Exercise inputs: Begin
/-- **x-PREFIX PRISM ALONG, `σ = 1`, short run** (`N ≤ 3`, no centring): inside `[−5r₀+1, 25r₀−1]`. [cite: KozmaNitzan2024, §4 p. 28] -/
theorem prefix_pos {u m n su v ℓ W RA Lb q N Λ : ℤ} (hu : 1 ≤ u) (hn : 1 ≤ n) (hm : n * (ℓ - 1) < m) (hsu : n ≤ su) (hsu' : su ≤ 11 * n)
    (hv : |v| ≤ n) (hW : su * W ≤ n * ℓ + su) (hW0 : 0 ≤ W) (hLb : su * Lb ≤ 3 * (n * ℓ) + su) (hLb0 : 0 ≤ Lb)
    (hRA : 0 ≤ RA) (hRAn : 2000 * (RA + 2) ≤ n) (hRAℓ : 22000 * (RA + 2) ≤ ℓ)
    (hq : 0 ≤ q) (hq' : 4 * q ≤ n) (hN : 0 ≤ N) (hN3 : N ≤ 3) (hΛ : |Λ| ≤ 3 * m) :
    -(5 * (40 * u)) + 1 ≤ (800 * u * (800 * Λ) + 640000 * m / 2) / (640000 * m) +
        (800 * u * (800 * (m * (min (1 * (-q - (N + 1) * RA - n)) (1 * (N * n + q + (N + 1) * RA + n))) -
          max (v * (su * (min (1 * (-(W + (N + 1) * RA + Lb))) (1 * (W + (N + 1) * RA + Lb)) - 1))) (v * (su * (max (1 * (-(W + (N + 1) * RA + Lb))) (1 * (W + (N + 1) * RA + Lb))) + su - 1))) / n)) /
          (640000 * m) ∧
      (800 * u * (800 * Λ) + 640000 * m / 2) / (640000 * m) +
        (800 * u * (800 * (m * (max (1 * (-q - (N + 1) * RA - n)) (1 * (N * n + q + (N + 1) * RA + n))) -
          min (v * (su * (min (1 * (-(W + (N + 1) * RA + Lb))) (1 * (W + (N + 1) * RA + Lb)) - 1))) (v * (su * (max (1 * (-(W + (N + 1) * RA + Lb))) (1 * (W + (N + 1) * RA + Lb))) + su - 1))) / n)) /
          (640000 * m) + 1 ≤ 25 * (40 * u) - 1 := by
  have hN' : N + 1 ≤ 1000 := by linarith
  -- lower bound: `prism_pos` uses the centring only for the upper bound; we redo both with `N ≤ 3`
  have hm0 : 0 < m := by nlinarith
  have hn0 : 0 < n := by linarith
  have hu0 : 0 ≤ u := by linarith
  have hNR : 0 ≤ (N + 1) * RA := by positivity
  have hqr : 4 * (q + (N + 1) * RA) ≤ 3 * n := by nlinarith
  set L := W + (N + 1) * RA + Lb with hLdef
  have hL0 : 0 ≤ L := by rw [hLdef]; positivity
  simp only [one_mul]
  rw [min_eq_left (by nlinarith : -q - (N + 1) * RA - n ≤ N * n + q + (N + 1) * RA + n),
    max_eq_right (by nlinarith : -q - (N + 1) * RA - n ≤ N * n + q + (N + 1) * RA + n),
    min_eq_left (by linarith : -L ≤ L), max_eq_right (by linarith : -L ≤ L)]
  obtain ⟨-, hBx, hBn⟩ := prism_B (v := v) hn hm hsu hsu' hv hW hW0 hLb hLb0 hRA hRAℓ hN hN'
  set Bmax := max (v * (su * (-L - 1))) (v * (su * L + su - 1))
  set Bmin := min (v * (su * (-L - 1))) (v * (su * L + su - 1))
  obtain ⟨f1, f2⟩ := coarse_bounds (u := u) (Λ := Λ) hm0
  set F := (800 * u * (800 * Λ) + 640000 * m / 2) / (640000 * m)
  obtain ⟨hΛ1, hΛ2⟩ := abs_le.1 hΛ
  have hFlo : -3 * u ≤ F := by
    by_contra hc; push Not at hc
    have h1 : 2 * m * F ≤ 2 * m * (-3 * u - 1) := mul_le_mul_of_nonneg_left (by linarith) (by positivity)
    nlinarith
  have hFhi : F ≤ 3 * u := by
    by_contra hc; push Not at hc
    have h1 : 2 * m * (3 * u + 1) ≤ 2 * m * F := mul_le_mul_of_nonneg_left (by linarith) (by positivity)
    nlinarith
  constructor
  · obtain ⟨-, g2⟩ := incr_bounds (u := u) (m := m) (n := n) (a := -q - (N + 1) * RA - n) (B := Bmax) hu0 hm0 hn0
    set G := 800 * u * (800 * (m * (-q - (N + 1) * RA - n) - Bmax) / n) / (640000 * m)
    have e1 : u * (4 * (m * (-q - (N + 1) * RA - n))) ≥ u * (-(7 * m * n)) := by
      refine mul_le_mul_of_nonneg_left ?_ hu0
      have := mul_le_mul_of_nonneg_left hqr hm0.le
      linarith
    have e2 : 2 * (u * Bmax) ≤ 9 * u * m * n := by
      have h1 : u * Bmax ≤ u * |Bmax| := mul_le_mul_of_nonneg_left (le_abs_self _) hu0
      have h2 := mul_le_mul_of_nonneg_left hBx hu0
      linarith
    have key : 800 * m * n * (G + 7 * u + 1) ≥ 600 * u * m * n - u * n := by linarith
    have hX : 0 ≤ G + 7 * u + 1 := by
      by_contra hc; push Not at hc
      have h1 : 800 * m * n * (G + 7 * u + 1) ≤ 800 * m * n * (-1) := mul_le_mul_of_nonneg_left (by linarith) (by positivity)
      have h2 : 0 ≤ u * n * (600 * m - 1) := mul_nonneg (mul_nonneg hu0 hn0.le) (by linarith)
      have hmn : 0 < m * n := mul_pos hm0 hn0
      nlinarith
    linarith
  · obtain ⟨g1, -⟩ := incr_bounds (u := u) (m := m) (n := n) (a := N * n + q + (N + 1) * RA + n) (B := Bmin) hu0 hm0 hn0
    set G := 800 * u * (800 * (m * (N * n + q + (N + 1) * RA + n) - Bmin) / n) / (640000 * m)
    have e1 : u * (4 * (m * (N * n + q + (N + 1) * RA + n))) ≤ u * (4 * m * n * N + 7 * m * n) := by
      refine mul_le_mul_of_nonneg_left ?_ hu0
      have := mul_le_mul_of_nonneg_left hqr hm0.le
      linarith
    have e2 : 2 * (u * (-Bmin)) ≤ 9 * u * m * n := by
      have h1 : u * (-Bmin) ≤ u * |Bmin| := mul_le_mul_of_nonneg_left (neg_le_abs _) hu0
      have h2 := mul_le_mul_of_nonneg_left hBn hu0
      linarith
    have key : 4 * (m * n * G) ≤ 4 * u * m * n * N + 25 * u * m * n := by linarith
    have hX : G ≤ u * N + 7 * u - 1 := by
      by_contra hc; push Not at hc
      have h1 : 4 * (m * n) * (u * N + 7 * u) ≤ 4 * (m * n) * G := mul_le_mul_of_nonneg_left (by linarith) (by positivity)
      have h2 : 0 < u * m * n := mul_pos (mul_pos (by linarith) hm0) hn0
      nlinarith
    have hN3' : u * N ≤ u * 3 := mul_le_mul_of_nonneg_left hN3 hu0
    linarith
Exercise inputs: End
Exercise inputs: Begin
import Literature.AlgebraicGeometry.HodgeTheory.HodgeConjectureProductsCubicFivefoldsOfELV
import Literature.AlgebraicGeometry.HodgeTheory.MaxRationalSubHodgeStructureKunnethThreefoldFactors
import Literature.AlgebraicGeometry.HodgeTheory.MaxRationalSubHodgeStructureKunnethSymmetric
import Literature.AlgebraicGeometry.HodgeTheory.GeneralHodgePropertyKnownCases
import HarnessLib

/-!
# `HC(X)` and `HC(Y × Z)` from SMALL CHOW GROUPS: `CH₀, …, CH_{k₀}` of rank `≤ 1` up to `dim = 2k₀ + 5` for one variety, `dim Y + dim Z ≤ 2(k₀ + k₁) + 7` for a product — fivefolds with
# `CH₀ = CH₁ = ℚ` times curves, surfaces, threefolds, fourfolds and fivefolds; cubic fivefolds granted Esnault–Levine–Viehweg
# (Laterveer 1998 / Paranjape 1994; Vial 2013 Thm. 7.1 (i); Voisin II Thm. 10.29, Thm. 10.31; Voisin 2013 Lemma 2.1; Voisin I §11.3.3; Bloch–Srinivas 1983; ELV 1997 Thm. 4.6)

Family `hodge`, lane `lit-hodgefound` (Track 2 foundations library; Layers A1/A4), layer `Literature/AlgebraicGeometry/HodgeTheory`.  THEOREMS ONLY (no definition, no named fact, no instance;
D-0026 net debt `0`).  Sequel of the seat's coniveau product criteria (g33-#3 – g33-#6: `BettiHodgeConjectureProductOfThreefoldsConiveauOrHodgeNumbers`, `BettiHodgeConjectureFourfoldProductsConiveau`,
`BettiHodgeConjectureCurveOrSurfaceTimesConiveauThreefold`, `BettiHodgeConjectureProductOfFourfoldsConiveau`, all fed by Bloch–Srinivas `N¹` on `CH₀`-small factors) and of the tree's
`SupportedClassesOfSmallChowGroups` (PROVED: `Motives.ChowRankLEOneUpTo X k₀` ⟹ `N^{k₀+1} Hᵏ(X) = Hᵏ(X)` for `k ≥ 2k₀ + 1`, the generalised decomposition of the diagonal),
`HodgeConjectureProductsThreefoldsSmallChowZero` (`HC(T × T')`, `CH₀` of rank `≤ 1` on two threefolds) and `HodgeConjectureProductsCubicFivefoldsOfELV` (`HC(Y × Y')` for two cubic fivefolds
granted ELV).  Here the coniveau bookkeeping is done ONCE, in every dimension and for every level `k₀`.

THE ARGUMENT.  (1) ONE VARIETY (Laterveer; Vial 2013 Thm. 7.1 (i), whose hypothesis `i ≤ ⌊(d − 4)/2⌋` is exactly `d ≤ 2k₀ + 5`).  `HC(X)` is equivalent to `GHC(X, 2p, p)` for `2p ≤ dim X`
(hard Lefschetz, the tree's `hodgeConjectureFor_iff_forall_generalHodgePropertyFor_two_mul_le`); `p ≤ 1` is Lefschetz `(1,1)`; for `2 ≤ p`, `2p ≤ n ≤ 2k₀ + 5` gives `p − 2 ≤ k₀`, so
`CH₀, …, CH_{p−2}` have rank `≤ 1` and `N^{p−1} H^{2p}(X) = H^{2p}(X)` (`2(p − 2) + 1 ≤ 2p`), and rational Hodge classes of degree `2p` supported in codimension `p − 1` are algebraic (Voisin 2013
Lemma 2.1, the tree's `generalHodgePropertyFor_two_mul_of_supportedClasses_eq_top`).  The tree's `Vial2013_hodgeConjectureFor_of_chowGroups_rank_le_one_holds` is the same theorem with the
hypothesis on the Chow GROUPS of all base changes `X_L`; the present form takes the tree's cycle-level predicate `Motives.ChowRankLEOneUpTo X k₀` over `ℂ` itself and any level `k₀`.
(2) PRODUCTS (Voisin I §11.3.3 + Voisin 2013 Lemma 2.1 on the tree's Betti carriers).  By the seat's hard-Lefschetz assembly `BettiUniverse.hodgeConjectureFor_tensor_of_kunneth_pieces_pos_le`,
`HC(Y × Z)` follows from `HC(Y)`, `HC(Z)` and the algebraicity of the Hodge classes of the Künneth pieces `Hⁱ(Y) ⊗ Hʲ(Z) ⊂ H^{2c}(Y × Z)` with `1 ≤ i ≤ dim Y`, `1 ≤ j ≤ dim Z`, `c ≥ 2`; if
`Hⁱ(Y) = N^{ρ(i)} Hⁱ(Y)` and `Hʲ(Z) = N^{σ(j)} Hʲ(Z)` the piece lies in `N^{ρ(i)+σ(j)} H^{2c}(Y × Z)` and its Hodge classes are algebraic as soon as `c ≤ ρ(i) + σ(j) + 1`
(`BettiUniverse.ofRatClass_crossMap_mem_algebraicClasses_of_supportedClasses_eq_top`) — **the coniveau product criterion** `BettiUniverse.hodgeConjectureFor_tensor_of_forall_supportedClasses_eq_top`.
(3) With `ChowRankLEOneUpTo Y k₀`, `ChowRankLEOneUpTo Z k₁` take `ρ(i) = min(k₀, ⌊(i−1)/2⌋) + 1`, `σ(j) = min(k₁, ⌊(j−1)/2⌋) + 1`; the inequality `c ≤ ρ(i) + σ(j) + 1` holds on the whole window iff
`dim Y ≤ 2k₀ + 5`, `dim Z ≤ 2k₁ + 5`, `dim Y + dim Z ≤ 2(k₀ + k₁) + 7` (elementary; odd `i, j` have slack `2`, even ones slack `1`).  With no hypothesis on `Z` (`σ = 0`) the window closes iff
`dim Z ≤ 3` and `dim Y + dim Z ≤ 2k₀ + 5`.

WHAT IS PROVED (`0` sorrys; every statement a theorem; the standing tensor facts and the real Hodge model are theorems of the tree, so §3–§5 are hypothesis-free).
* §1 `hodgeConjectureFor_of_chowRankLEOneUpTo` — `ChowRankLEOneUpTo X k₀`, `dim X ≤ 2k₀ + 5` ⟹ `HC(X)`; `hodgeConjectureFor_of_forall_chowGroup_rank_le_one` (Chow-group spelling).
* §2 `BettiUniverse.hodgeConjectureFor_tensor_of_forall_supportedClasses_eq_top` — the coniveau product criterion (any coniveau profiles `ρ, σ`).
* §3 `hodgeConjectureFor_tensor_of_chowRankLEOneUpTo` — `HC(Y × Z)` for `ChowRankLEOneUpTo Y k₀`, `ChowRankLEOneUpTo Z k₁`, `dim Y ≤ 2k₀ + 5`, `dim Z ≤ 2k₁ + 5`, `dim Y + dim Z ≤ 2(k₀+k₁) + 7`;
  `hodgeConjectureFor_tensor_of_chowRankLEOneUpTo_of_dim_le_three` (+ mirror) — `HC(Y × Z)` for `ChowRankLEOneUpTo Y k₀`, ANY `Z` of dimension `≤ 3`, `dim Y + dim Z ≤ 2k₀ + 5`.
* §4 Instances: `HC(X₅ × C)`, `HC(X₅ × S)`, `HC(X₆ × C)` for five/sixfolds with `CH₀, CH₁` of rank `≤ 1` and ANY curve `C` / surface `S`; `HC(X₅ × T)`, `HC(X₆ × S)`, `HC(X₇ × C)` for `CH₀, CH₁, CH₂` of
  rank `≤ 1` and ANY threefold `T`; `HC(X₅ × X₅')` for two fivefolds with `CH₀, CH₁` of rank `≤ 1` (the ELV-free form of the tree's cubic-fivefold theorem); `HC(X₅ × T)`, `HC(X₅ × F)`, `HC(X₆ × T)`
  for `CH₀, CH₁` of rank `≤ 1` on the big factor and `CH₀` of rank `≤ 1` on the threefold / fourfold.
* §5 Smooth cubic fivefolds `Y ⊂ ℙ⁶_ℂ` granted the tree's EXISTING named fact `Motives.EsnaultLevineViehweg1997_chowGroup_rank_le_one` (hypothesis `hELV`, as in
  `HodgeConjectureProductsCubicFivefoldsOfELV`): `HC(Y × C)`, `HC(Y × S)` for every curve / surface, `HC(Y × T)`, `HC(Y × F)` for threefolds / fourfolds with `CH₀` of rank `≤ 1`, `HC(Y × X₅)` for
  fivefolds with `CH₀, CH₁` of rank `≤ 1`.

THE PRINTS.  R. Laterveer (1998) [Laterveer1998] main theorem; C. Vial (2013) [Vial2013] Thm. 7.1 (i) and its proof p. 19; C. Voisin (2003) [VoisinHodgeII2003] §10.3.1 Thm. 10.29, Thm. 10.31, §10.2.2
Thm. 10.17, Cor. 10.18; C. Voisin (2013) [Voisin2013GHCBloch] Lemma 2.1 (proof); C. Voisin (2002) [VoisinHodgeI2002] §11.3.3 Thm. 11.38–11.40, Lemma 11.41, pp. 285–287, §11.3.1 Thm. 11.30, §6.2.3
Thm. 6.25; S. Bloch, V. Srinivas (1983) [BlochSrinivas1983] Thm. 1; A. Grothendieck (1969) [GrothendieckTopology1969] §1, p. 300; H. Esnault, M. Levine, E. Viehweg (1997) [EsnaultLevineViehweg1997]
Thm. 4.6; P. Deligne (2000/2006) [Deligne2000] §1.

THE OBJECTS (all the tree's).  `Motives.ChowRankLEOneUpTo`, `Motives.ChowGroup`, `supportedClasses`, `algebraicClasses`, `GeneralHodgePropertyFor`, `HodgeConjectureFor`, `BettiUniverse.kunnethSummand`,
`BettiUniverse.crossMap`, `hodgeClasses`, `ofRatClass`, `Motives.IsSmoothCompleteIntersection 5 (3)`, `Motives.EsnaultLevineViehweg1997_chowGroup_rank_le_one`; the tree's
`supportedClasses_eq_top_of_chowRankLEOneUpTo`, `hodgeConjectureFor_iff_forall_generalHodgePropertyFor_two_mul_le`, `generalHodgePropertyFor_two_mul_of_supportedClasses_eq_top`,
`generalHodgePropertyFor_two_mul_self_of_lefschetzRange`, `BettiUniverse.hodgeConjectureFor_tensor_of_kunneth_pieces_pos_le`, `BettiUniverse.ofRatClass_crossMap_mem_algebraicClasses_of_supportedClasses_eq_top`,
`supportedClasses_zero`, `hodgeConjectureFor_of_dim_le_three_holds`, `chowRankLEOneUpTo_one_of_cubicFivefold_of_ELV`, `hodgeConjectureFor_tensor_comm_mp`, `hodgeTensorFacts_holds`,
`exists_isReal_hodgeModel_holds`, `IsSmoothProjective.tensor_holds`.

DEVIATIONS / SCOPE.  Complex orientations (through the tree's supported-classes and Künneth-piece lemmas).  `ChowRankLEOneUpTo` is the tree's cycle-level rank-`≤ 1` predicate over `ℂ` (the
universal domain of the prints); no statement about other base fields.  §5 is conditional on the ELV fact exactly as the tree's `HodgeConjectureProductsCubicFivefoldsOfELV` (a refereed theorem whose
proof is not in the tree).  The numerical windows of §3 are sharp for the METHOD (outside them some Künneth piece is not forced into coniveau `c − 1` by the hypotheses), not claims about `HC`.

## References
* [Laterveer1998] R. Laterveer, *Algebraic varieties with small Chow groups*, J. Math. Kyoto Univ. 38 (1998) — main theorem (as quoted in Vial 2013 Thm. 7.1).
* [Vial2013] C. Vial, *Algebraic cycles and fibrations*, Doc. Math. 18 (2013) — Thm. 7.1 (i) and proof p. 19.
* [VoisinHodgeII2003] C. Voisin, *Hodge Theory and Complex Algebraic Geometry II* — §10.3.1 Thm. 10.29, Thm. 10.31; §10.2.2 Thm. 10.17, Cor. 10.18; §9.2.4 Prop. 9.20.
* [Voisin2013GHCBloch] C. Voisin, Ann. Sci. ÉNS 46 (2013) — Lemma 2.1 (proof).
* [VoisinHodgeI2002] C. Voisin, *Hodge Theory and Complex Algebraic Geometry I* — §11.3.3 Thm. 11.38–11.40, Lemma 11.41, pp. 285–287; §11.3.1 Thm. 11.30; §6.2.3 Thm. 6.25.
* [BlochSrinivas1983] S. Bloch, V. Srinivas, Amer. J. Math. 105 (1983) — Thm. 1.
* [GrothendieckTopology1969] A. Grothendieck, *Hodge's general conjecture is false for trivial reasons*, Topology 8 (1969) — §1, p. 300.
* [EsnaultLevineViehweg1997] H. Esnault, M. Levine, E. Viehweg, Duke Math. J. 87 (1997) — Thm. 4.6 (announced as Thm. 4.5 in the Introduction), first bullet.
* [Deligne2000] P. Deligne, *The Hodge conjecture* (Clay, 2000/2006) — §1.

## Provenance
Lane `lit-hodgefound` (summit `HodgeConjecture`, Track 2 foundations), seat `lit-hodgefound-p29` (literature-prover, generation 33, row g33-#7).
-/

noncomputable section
Exercise inputs: End
Activity:
Starting at the line above that contains "and the algebraicity", write out each line exactly until the line that contains "WHAT IS PROVED" has been written, and stop there.

Task output:
`HC(Y × Z)` follows from `HC(Y)`, `HC(Z)` and the algebraicity of the Hodge classes of the Künneth pieces `Hⁱ(Y) ⊗ Hʲ(Z) ⊂ H^{2c}(Y × Z)` with `1 ≤ i ≤ dim Y`, `1 ≤ j ≤ dim Z`, `c ≥ 2`; if
`Hⁱ(Y) = N^{ρ(i)} Hⁱ(Y)` and `Hʲ(Z) = N^{σ(j)} Hʲ(Z)` the piece lies in `N^{ρ(i)+σ(j)} H^{2c}(Y × Z)` and its Hodge classes are algebraic as soon as `c ≤ ρ(i) + σ(j) + 1`
(`BettiUniverse.ofRatClass_crossMap_mem_algebraicClasses_of_supportedClasses_eq_top`) — **the coniveau product criterion** `BettiUniverse.hodgeConjectureFor_tensor_of_forall_supportedClasses_eq_top`.
(3) With `ChowRankLEOneUpTo Y k₀`, `ChowRankLEOneUpTo Z k₁` take `ρ(i) = min(k₀, ⌊(i−1)/2⌋) + 1`, `σ(j) = min(k₁, ⌊(j−1)/2⌋) + 1`; the inequality `c ≤ ρ(i) + σ(j) + 1` holds on the whole window iff
`dim Y ≤ 2k₀ + 5`, `dim Z ≤ 2k₁ + 5`, `dim Y + dim Z ≤ 2(k₀ + k₁) + 7` (elementary; odd `i, j` have slack `2`, even ones slack `1`).  With no hypothesis on `Z` (`σ = 0`) the window closes iff
`dim Z ≤ 3` and `dim Y + dim Z ≤ 2k₀ + 5`.

WHAT IS PROVED (`0` sorrys; every statement a theorem; the standing tensor facts and the real Hodge model are theorems of the tree, so §3–§5 are hypothesis-free).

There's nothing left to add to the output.